The earliest models I still run all the time at exhibitions are Arnold multiple units dating from the mid 70s.  Yeah there is a newer re-tooled model which is very good but these old sets with their deeper flanges and simple spring drive are still perfectly fine on my code 55 track.

This one's had a repaint but mechanically unchanged.



Rather than worrying about the age of the models, I think it's more important to build up some knowledge of the "quality brands" versus the cheap stuff, any well known poor models to be avoided etc. For example I would avoid old Grafar, Lima, Piko, Mehano stuff from the 70s but I know if I find an Arnold, Fleischmann, Minitrix loco of a similar age it may be an older design but still reliable.
Nick.   2021 celebrating the 25th anniversary of "Königshafen" exhibition layout!
https://www.ngaugeforum.co.uk/SMFN/index.php?topic=50050.0

joe cassidy

Don't be tempted to buy any Lone Star stuff - for collectors only :)

Portpatrick

As other suggest there is little intrinsically unwise in  buying "old" models.  They are unlikely to be up to modern standards of detail.  You must decide if that matters to you.  If buying locos it is best if you can see it running, but, say, older Farish are like old Triang/Hornby in 00.  The mechanisms are simmple, robust, easy to get at and maintain though check you can source new brushes - these  may be badly worn.  But I have had some mechanisms going on for 30 years plus.  With rolling stock I would advise being ready to replace wheelsets with modern all metal ones.  Plastic wheels tend to pick up muck and deposit it on the track.  Metal runs better and with finer flanges looks better.  Older Farish wheels are easy to replace with current versions.  Peco are now producing replacement all metal wheels for their wagons, though NTrain axles fit Peco wagons well.
 As with remaining older coaches, I have over time made a full replacement.  AS others have said, Minitrix have proved very reliable and long lasting.  with the exception of the ex GWR Syphon G which is quite impressive, I would avoid Lima.

Hiawatha

keiron talks about Kato coaches from maybe 2004 in the first post. I assume these are American coaches? The first smoothside sets from Kato came about ten years earlier (mid-90s), and they run just as well as the modern releases. The only drawback of these early smoothside and corrugated streamliner sets are that not all coaches are prototypical for all the roadnames. For example, the dome cars from the Baltimore & Ohio, Santa Fe or Southern Pacific were different to the ones from Kato as they were built by other makers.

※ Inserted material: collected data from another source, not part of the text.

import Summits.HodgeConjecture.CorCM.Census.CoinvariantTwoGroups
import Summits.HodgeConjecture.CorCM.Census.CoinvariantCyclic
import Summits.HodgeConjecture.CorCM.FaceParityFloor
import Summits.HodgeConjecture.CorCM.CM.Lemmas
import HarnessLib

/-!
# The face-COINVARIANT floor: a set of faces of a Galois CM field whose Weil characters generate those of all faces has at least
# `φ₂(F) = dim_𝔽₂ (Λ_F ⊗ 𝔽₂)_{Gal}` members, and `φ₂(F) ≥ β(F) − 1 − δ(F)`

COR-CM (cell `pub-hodgecm2`), count-neutral kernel combinatorics by the binder seat b09 (gen 29; lane COINVARIANT-FLOOR),
part IV: the intrinsic form, for a Galois CM field `F`, of `Census/CoinvariantFibre.lean` (I), `Census/CoinvariantFloor.lean` (II),
`Census/CoinvariantTwoGroups.lean` (III) and `Census/CoinvariantCyclic.lean` (VI); sibling of the parity floor `CorCM/FaceParityFloor.lean` (gen 28) and the rank floor
`CorCM/FaceBasisFloor.lean` (gen 27).  Theorems only; no `decide`, no certificate, no named fact, no `sorry`; `Interfaces.lean` (C1),
every E term, B01, `Transposition/*` untouched.  HONEST FRAMING: `HC_CM` is NOT proved, here or anywhere in the tree; nothing here is
a period.  T5: n/a-class — the one Prop binder is the generation binder `hgen(𝒮, σ₀)` of INT2-GEN (`CorCM/FacePeriodsGeneratingSet.lean`),
inhabited by `FaceBasis.basisFace_hgen`; no named-fact / conjecture-def binder; checker: self (prover-pub-hodgecm2-b09-g29-0), 2026-08-22.

SETTING.  `F` a Galois CM field, `G = GalT F`, `c = conjT` (central), abstract CM types `CMF (GalT F) conjT`, the `σ`-reads
`weightRel g.corner (fun _ ↦ {σ})` of the rank-four faces `g : Face F` and their Lefschetz characters (`CorCM/CM/LefschetzChar1.lean`).
`φ₂(F) := fibreTwo conjT conjT_mul_self` is the coinvariant fibre of part I for `(GalT F, conjT)`: the `𝔽₂`-dimension of the lattice
`Λ_F` of integer Hodge vectors modulo pairs, tensored with `𝔽₂` and taken modulo the Galois coboundaries — André-3's `fibre₂(F)`.
* §1 DICTIONARY: the pair relations of `F` are the pairs of part I (`pairRel_eq_span_pairSet`), and every `σ`-read of a face is an
  integer HODGE vector — its type sum is the constant `2` (`typeSum_weightRel_corner`, rfwf Lemma 1.2 `sumTwo_corner`), hence it lies
  in `hodgeSpan = ℤ⟨faces⟩ + ℤ⟨pairs⟩` (`weightRel_corner_mem_hodgeSpan`, via the prior programme's `gfaces_generate`).
* §2 **THE FACE-COINVARIANT FLOOR** (`fibreTwo_le_card_of_hgen`): for every finite `𝒮 ⊆ Face F` with `hgen(𝒮, σ₀)`:
  **`φ₂(F) ≤ |𝒮|`** — no census, no certificate, every degree and every Galois type.  With §3 and gen 27/28:
  `max(φ₂(F), ⌈(2^{n−1} − n)/n⌉) ≤ min |𝒮| ≤ 2^{n−1} − n` and `φ₂(F) ≥ β(F) − 1 − δ(F)`, for EVERY Galois CM field of degree `2n`.
  Numerically (André-3 PORTFOLIO-g15 §0 (D), gen 28 `fibre*.py`) `φ₂` EQUALS André-3's `μ` on every Galois CM type of order `≤ 20`
  (and is the larger floor on every «divided parity» row: `Q₈ 2`, `Q₁₆ 16`, `SD₁₆ 19`, `M₁₆ 17`, `ℤ/4×ℤ/2 (c ∈ 2G) 2`, …).
* §3 **DOMINATION** (`card_block_le_fibreTwo_add`): `β(F) ≤ φ₂(F) + 1 + δ(F)` — the parity floor of `FaceParityFloor` follows from the
  coinvariant floor.
* §4 **`2`-POWER DEGREE** (`exists_faces_generate_of_finrank_eq_two_pow`): if `[F:ℚ] = 2^k` then `GalT F` is a `2`-group and
  `φ₂(F)` abstract faces GENERATE the Hodge lattice of `F` mod `2` modulo pairs under base change (part III, Nakayama) — the mod-`2`
  law `μ₂ = μ_{F,2} = fibre₂` for every Galois CM field of `2`-power degree.
* §5 **CYCLIC GALOIS GROUP** (`fibreTwo_add_one_eq_card_block_of_isCyclic`, `fibreTwo_add_one_mul_finrank_of_isCyclic`): if `GalT F`
  is cyclic (`ℚ(ζ_{p^k})`, every cyclic CM field) then **`φ₂(F) = β(F) − 1`** EXACTLY and
  `(φ₂(F) + 1)·[F:ℚ] = Σ_{d ∣ [F:ℚ], d odd} φ(d)·2^{[F:ℚ]/(2d)}` (part VI): the coinvariant floor of a cyclic CM field of degree `2m`
  is `(1/2m)Σ_{d | m, d odd} φ(d)2^{m/d} − 1 = 1, 1, 3, 5, 9, 15, 29, 51, 93, 171, 315, …` — André-3's cyclic `μ`-column in closed form.

## References
* [Pohlmann1968] H. Pohlmann, Algebraic cycles on abelian varieties of complex multiplication type, Ann. of Math. 88 (1968), Thm 1.
* [Milne1999] J. S. Milne, Lefschetz motives and the Tate conjecture, Compositio Math. 117 (1999), Prop. 2.1, p. 54.
-/

noncomputable section

open NumberField NumberField.ComplexEmbedding

namespace Summit.HodgeConjecture.CorCM.FaceCoinvariant

open Literature.AlgebraicGeometry.Motives (CMType)
open Summit.HodgeConjecture.CorCM.Prior.AllgGroup.RfwfAllgGroup
open Summit.HodgeConjecture.CorCM.Census.BlockParity
open Summit.HodgeConjecture.CorCM.Census.Coinvariant

variable {F : Type} [Field F] [NumberField F]

/-! ## §1 Dictionary: pairs, and reads of faces are Hodge vectors -/

/-- **The pair relations of `F` are the pairs of part I** (`Ψ̄ = Ψ·conjT`). [folklore] -/
theorem pairRel_eq_span_pairSet [IsCMField F] [IsGalois ℚ F] :
    (pairRel : Submodule ℤ (CMF (GalT F) conjT →₀ ℤ)) = Submodule.span ℤ (pairSet (conjT : GalT F)) := by
  unfold pairRel
  congr 1
  ext y
  constructor
  · rintro ⟨Ψ, rfl⟩
    refine ⟨Ψ, ?_⟩
    rw [pair, ← FaceParity.barCM_eq_rt]
  · rintro ⟨Ψ, rfl⟩
    refine ⟨Ψ, ?_⟩
    rw [pair, ← FaceParity.barCM_eq_rt]

/-- **The type sum of the `σ`-read of a face is the constant `2`** (rfwf Lemma 1.2: the Weil weight of a face is of Hodge type `(2,2)`).
[folklore] -/
theorem typeSum_weightRel_corner (g : Face F) (σ : F →+* ℂ) (t : GalT F) :
    typeSum (GalT F) conjT (weightRel g.corner (fun _ => ({σ} : Finset (F →+* ℂ)))) t = 2 := by
  simp only [weightRel, map_sum, Finset.sum_apply, Finset.sum_singleton, typeSum_single_pullType]
  rw [Fin.sum_univ_four]
  exact sumTwo_corner g (t.1 σ)

/-- **Reads of faces are integer Hodge vectors**: `weightRel g.corner (· ↦ {σ}) ∈ hodgeSpan = ℤ⟨faces⟩ + ℤ⟨pairs⟩`. [folklore] -/
theorem weightRel_corner_mem_hodgeSpan [IsCMField F] [IsGalois ℚ F] (g : Face F) (σ : F →+* ℂ) :
    weightRel g.corner (fun _ => ({σ} : Finset (F →+* ℂ))) ∈ hodgeSpan (conjT : GalT F) conjT_mul_self :=
  mem_hodgeSpan_of_forall_typeSum_eq conjT conjT_mul_self conjT_ne_one (fun P => FaceBasis.conjT_comm P)
    (typeSum_weightRel_corner g σ)

/-! ## §2 The face-coinvariant floor -/

/-- **THE FACE-COINVARIANT FLOOR.**  For a Galois CM field `F` and ANY finite set `𝒮` of faces satisfying the generation binder
`hgen(𝒮, σ₀)` of INT2-GEN: **`φ₂(F) ≤ |𝒮|`**, where `φ₂(F) = dim_𝔽₂ (Λ_F ⊗ 𝔽₂)_{Gal}` is the coinvariant fibre of the Hodge lattice of
`F` modulo pairs — no census, no certificate, every degree and every Galois type. [folklore] -/
theorem fibreTwo_le_card_of_hgen [IsCMField F] [IsGalois ℚ F] (𝒮 : Finset (Face F)) (σ₀ : F →+* ℂ)
    (hgen : ∀ f : Face F, lefChar f.corner (fun _ => ({σ₀} : Finset (F →+* ℂ))) ∈ AddSubgroup.closure
      {a : Asym F | ∃ g ∈ (𝒮 : Set (Face F)), ∃ σ : F →+* ℂ, a = lefChar g.corner (fun _ => ({σ} : Finset (F →+* ℂ)))}) :
    fibreTwo (conjT : GalT F) conjT_mul_self ≤ 𝒮.card := by
  classical
  have hS : ((𝒮.image fun g : Face F => weightRel g.corner (fun _ => ({σ₀} : Finset (F →+* ℂ))) :
      Finset (CMF (GalT F) conjT →₀ ℤ)) : Set (CMF (GalT F) conjT →₀ ℤ)) ⊆ hodgeSpan (conjT : GalT F) conjT_mul_self := by
    intro y hy
    obtain ⟨g, -, rfl⟩ := Finset.mem_image.mp (Finset.mem_coe.mp hy)
    exact weightRel_corner_mem_hodgeSpan g σ₀
  have h := fibreTwo_le_card conjT conjT_mul_self (fun P => FaceBasis.conjT_comm P)
    (𝒮.image fun g : Face F => weightRel g.corner (fun _ => ({σ₀} : Finset (F →+* ℂ)))) pairRel
    (le_of_eq pairRel_eq_span_pairSet) hS (FaceParity.gfaceSet_subset_of_hgen 𝒮 σ₀ hgen)
  exact h.trans Finset.card_image_le

/-! ## §3 Domination of the parity floor -/

/-- **`β(F) ≤ φ₂(F) + 1 + δ(F)`**: the parity floor (`FaceParityFloor.card_block_le_card_add_of_hgen`) is a corollary of the coinvariant
floor; `φ₂(F)` is strictly larger on the «divided parity» Galois types (`Q₈`, `Q₁₆`, `SD₁₆`, `M₁₆`, `ℤ/4×ℤ/2` with `c ∈ 2G`, …).
[folklore] -/
theorem card_block_le_fibreTwo_add [IsCMField F] [IsGalois ℚ F] (T₀ : CMF (GalT F) conjT) :
    Fintype.card (Block (conjT : GalT F)) ≤ fibreTwo (conjT : GalT F) conjT_mul_self + 1 + wdelta (conjT : GalT F) T₀ :=
  Census.Coinvariant.card_block_le_fibreTwo_add conjT conjT_mul_self T₀

/-- `δ`-free form: `β(F) ≤ φ₂(F) + 2`. [folklore] -/
theorem card_block_le_fibreTwo_add_two [IsCMField F] [IsGalois ℚ F] :
    Fintype.card (Block (conjT : GalT F)) ≤ fibreTwo (conjT : GalT F) conjT_mul_self + 2 :=
  Census.Coinvariant.card_block_le_fibreTwo_add_two conjT conjT_mul_self conjT_ne_one

/-- **The exact strength of ALL base-change-invariant mod-2 functionals on the Hodge lattice of `F`**: `dim_𝔽₂ span par(faces) ≤ φ₂(F)`.
[folklore] -/
theorem finrank_span_par_le_fibreTwo [IsCMField F] [IsGalois ℚ F] :
    Module.finrank (ZMod 2) ↥(Submodule.span (ZMod 2) (par (conjT : GalT F) '' gfaceSet (GalT F) conjT conjT_mul_self)) ≤
      fibreTwo (conjT : GalT F) conjT_mul_self :=
  Census.Coinvariant.finrank_span_par_le_fibreTwo conjT conjT_mul_self

/-! ## §4 Galois CM fields of `2`-power degree: the floor is attained mod `2` by faces -/

/-- A Galois CM field of degree `2^k` has a `2`-group of Galois translates. [folklore] -/
theorem isPGroup_galT_of_finrank_eq_two_pow [IsGalois ℚ F] {k : ℕ} (hk : Module.finrank ℚ F = 2 ^ k) :
    IsPGroup 2 (GalT F) :=
  isPGroup_two_of_card (by rw [FaceCensus.card_galT, hk])

/-- **`2`-power degree: `φ₂(F)` faces generate mod `2`.**  If `[F:ℚ] = 2^k`, there are `φ₂(F)` abstract faces mod `2` whose base
changes, together with the pairs, span the whole Hodge lattice of `F` mod `2` (part III, `p`-group Nakayama): the coinvariant floor is
attained mod `2`, by faces. [folklore] -/
theorem exists_faces_generate_of_finrank_eq_two_pow [IsCMField F] [IsGalois ℚ F] {k : ℕ} (hk : Module.finrank ℚ F = 2 ^ k) :
    ∃ S : Finset (CMF (GalT F) conjT →₀ ZMod 2), ↑S ⊆ faces2 (conjT : GalT F) conjT_mul_self ∧
      S.card = fibreTwo (conjT : GalT F) conjT_mul_self ∧
      hodge2 (conjT : GalT F) conjT_mul_self ≤ pair2 (conjT : GalT F) ⊔ Submodule.span (ZMod 2) (translates2 conjT S) :=
  exists_faces_generate_of_isPGroup conjT (isPGroup_galT_of_finrank_eq_two_pow hk) conjT_mul_self
    (fun P => FaceBasis.conjT_comm P)

/-- **`2`-power degree: `φ₂(F)` is the least number of Hodge generators mod `2`**, attained by faces. [folklore] -/
theorem isLeast_fibreTwo_of_finrank_eq_two_pow [IsCMField F] [IsGalois ℚ F] {k : ℕ} (hk : Module.finrank ℚ F = 2 ^ k) :
    IsLeast {n : ℕ | ∃ S : Finset (CMF (GalT F) conjT →₀ ZMod 2),
      (S : Set (CMF (GalT F) conjT →₀ ZMod 2)) ⊆ hodge2 (conjT : GalT F) conjT_mul_self ∧ S.card = n ∧
      faces2 (conjT : GalT F) conjT_mul_self ⊆
        ↑(pair2 (conjT : GalT F) ⊔ Submodule.span (ZMod 2) (translates2 conjT S))}
      (fibreTwo (conjT : GalT F) conjT_mul_self) :=
  isLeast_fibreTwo_of_isPGroup conjT (isPGroup_galT_of_finrank_eq_two_pow hk) conjT_mul_self
    (fun P => FaceBasis.conjT_comm P)

/-! ## §5 Cyclic Galois groups: `φ₂(F) = β(F) − 1` -/

/-- **Cyclic Galois group: `φ₂(F) + 1 = β(F)`** — the coinvariant floor and the parity floor coincide and equal the number of blocks
minus one (part VI). [folklore] -/
theorem fibreTwo_add_one_eq_card_block_of_isCyclic [IsCMField F] [IsGalois ℚ F] [IsCyclic (GalT F)] :
    fibreTwo (conjT : GalT F) conjT_mul_self + 1 = Fintype.card (Block (conjT : GalT F)) :=
  Census.Coinvariant.fibreTwo_add_one_eq_card_block_of_isCyclic conjT conjT_mul_self conjT_ne_one

/-- **Cyclic Galois group, closed form**: `(φ₂(F) + 1)·[F:ℚ] = Σ_{d ∣ [F:ℚ], d odd} φ(d)·2^{[F:ℚ]/2/d}`. [folklore] -/
theorem fibreTwo_add_one_mul_finrank_of_isCyclic [IsCMField F] [IsGalois ℚ F] [IsCyclic (GalT F)] :
    (fibreTwo (conjT : GalT F) conjT_mul_self + 1) * Module.finrank ℚ F =
      ∑ d ∈ (Module.finrank ℚ F).divisors with Odd d, Nat.totient d * 2 ^ (Module.finrank ℚ F / 2 / d) := by
  rw [← FaceCensus.card_galT (F := F)]
  exact Census.Coinvariant.fibreTwo_add_one_mul_card_of_isCyclic conjT conjT_mul_self conjT_ne_one

end Summit.HodgeConjecture.CorCM.FaceCoinvariant

end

So it is your decision to accept some differences you may not even know about – or if you want it really prototypical, then you would have to choose the later Kato sets of named trains like the City of Los Angeles, Broadway Limited or Morning Daylight. In these newer sets each car is correctly modelled after its prototype.

Other than that, Kato's plastics are durable and I have not seen any problems with shells getting brittle or warping. Certainly not with just 20 year old models, and also the first Kato F-unit releases from 1988 still look good (but the newer runs do have some modifications like lighted numbers and improved printing though).

Maybe you want to link to the set you consider? If it's an ebay buy-it-now item and is still available, then it certainly isn't priced too cheap, so we won't snap it away from you. ;)
Peter

Firstone18

Quote from: Chris in Prague on December 04, 2023, 10:26:57 AM
Quote from: Firstone18 on December 03, 2023, 10:10:56 PMI've got Graham Farish and Hornby Minitrix from the 80s, Union Mills form 2005 to last year, and many items of rolling stock from the 80s through to the early 2000s; if you like it apply Rule 1 and enjoy it!!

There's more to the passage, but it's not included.